Roy Lovli, the Vice President of Consult and Practices for Kyndryl Australia and New Zealand, says the cloud migration was a fundamental step in realising Macquarie University’s ambitious vision of digital transformation. 

“All of Macquarie University’s programs are built off the foundation of the hyperscaler at the state that we deployed. But digital transformation is less about technology and more about experience. With hyperscalers and automation, technology availability is almost a given. So, the question is, how do you realign your technology and operating models to become more responsive to your  
customers’ needs?” 

Building a True Partnership

Lovli describes Kyndryl as a “custodian” of client experience and outcomes. 

“Kyndryl has 80,000 odd engineers to tap into,” he says. “That is a huge wealth of experience and expertise that we can extract to help customers advance and modernise their estates.” 

“But that deep technical capability must be infused with customer empathy. It starts with understanding where customers are today and where they want to be.” 

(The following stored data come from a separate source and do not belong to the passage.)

import Summits.KontsevichZagierPeriods.KontsevichZagierPeriods.Theorems.SoloBlindReduction
import Summits.KontsevichZagierPeriods.KontsevichZagierPeriods.Theorems.SoloBlindInjective
import HarnessLib

/-!
# The Kontsevich–Zagier conjecture in dimension `≤ 1`

`kz_dim_le_one`: two RATIONAL integral representations of dimension `≤ 1` (rational integrands
on `ℚ`-semialgebraic subsets of `ℝ⁰` or `ℝ¹`, absolutely convergent) with the same value are
equivalent under the Kontsevich–Zagier moves (`KZ.relations`: additivity, algebraic change of
variables, Newton–Leibniz).  This is the conjunct `n, m ≤ 1` of
`Literature.Periods.KZPeriodConjecture` restricted to rational data, proved unconditionally.

Proof.  NORMAL FORM (`isCellSum_of_isRational_one`, parts I–VII): every such representation is
congruent to a cell sum `K(α) + Σ L(cᵢ; λᵢ) + Σ A(dₖ; τₖ)` (`λᵢ > 1`, `τₖ > 0`, real algebraic
data).  INJECTIVITY (`cells_injective`, parts II–III): a cell sum of value `0` is a relation, by
Baker's theorem in decomposition form and the peeling moves.  Since relations have value `0`
(`KZ.relations_le_ker_eval_holds`), the difference of two representations with equal values is a
cell sum of value `0`, hence a relation.
-/

noncomputable section

open MeasureTheory Set Filter
open scoped BigOperators Topology
open Literature.NumberTheory.Transcendental
open Literature.NumberTheory.Transcendental.KZ
open Literature.ModelTheory.ExponentialFields (IsSemialgebraic)

namespace Summit.KontsevichZagierPeriods.KontsevichZagierPeriods.Theorems

namespace SoloBlind

/-- The value of a standard cell sum. -/
theorem eval_cellSum {ιL ιA : Type} [Fintype ιL] [Fintype ιA] (α : ℝ) (hα : IsAlgebraic ℚ α)
    (c l : ιL → ℝ) (hc : ∀ i, IsAlgebraic ℚ (c i)) (hl : ∀ i, IsAlgebraic ℚ (l i))
    (d τ : ιA → ℝ) (hd : ∀ k, IsAlgebraic ℚ (d k)) (hτ : ∀ k, IsAlgebraic ℚ (τ k))
    (h1 : ∀ i, 1 < l i) (h0 : ∀ k, 0 < τ k) :
    eval (cellSum α hα c l hc hl d τ hd hτ) =
      α + ∑ i, c i * Real.log (l i) + ∑ k, d k * Real.arctan (τ k) := by
  simp only [cellSum, map_add, map_sum, eval_of, value_constCell]
  congr 1
  · congr 1
    exact Finset.sum_congr rfl fun i _ => value_logCell (h1 i).le
  · exact Finset.sum_congr rfl fun k _ => value_atanCell (h0 k).le

/-- **Injectivity on the cell class.** A cell sum of value `0` is a relation. -/
theorem mem_relations_of_isCellSum_of_eval_eq_zero {z : FormalRep} (hz : IsCellSum z)
    (h : eval z = 0) : z ∈ relations := by
  obtain ⟨ιL, ιA, _, _, α, hα, c, l, hc, hl, d, τ, hd, hτ, h1, h0, hrel⟩ := hz
  have hval : α + ∑ i, c i * Real.log (l i) + ∑ k, d k * Real.arctan (τ k) = 0 := by
    rw [← eval_cellSum α hα c l hc hl d τ hd hτ h1 h0]
    have h' : eval (z - cellSum α hα c l hc hl d τ hd hτ) = 0 :=
      (AddMonoidHom.mem_ker).1 ((show relations ≤ eval.ker from KZ.relations_le_ker_eval_holds) hrel)
    rw [map_sub, h, zero_sub, neg_eq_zero] at h'
    exact h'
  have hcells : cellSum α hα c l hc hl d τ hd hτ ∈ relations :=
    cells_injective hα c l hc hl h1 d τ hd hτ h0 hval
  simpa using add_mem hrel hcells

/-- Every rational representation of dimension `≤ 1` is a cell sum. -/
theorem isCellSum_of_isRational_of_le_one {n : ℕ} (r : IntegralRep n) (hn : n ≤ 1)
    (hr : r.IsRational) : IsCellSum (of r) := by
  interval_cases n
  · obtain ⟨q, hq, -⟩ := exists_constCell_of_dim_zero r hr
    exact (isCellSum_constCell _ _).of_sub_mem hq
  · exact isCellSum_of_isRational_one r hr

/-- **The Kontsevich–Zagier period conjecture in dimension `≤ 1` (rational form).**  Two rational
integral representations of dimension `≤ 1` with equal values are equivalent under the
Kontsevich–Zagier moves. -/
theorem kz_dim_le_one {n m : ℕ} (r : IntegralRep n) (r' : IntegralRep m) (hn : n ≤ 1) (hm : m ≤ 1)
    (hr : r.IsRational) (hr' : r'.IsRational) (h : r.value = r'.value) : Equivalent r r' := by
  have hz : IsCellSum (of r - of r') :=
    (isCellSum_of_isRational_of_le_one r hn hr).sub (isCellSum_of_isRational_of_le_one r' hm hr')
  exact mem_relations_of_isCellSum_of_eval_eq_zero hz (by rw [map_sub, eval_of, eval_of, h, sub_self])

/-- `kz_dim_le_one` is exactly the conjunct `n, m ≤ 1` of the statement
`Literature.Periods.KZPeriodConjecture` (whose hypotheses are rationality and equality of
values). -/
theorem kzPeriodConjecture_dim_le_one :
    ∀ ⦃n m : ℕ⦄ (r : IntegralRep n) (r' : IntegralRep m), n ≤ 1 → m ≤ 1 →
      r.IsRational → r'.IsRational → r.value = r'.value → Equivalent r r' :=
  fun _ _ r r' hn hm hr hr' h => kz_dim_le_one r r' hn hm hr hr' h

end SoloBlind

end Summit.KontsevichZagierPeriods.KontsevichZagierPeriods.Theorems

Lovli laid the groundwork for a meaningful partnership with Macquarie University by spending time with Covell’s’ team and understanding the business and IT drivers that were important to them. 

“We talked about where they were heading, their concerns, their fears, and allowed them to impart their culture. You can’t take for granted that one university will be the same as another. They’re all unique.” 

“We made sure we understood Macquarie University’s drivers and achieved alignment. Establishing that relationship upfront and ensuring there’s a common goal that you’re both working towards is important. That is how you build true partnerships.” 

Playbook for Success

Modernisation is a non-linear process with innumerable challenges. But with the proper framework, Lovli says, “You can overcome any adversity that comes along.” 

The first step is establishing alignment. 

“You’ve got to understand the purpose that you’re all driving towards,” says Lovli. 

The second is baselining the business.  

“It’s important to get an independent assessment of your organisation’s maturity level,” says Lovli. “We all tend to think we’re a little bit better than we are. But you need to start by understanding your current and desired states and then identifying the gaps and steps to get to where you want to be.” 

Third, adopt an iterative approach. 

“You don’t move from starting position to achieving your end goal in one motion,” says Lovli. “It is a real iterative process.” 

“We can change directions as long as we understand the ultimate outcomes the business is shooting for. We define the stages and iterate as we go.” 

Finally, and perhaps most importantly, maximise collaboration. 

“Kyndryl can go deep on industry and technology, but the culture of Kyndryl revolves around collaboration,” says Lovli. “We are obsessed with the customer and their experiences.” 

In Macquarie’s transformation, this extended to Kyndryl’s project team working out of Macquarie Park for nine months. 

“If you’re going through a modernisation agenda, you need to do it together. It can’t be a supplier or a partner doing it in isolation,” says Lovli. “Physically bringing the teams together was a way to drive better and quicker decision-making.” 

“It felt like a collaboration to get it over the line,” says Covell. “They were the partner, not just a vendor and the strength of the relationship was critical to the success of the University’s digital transformation.”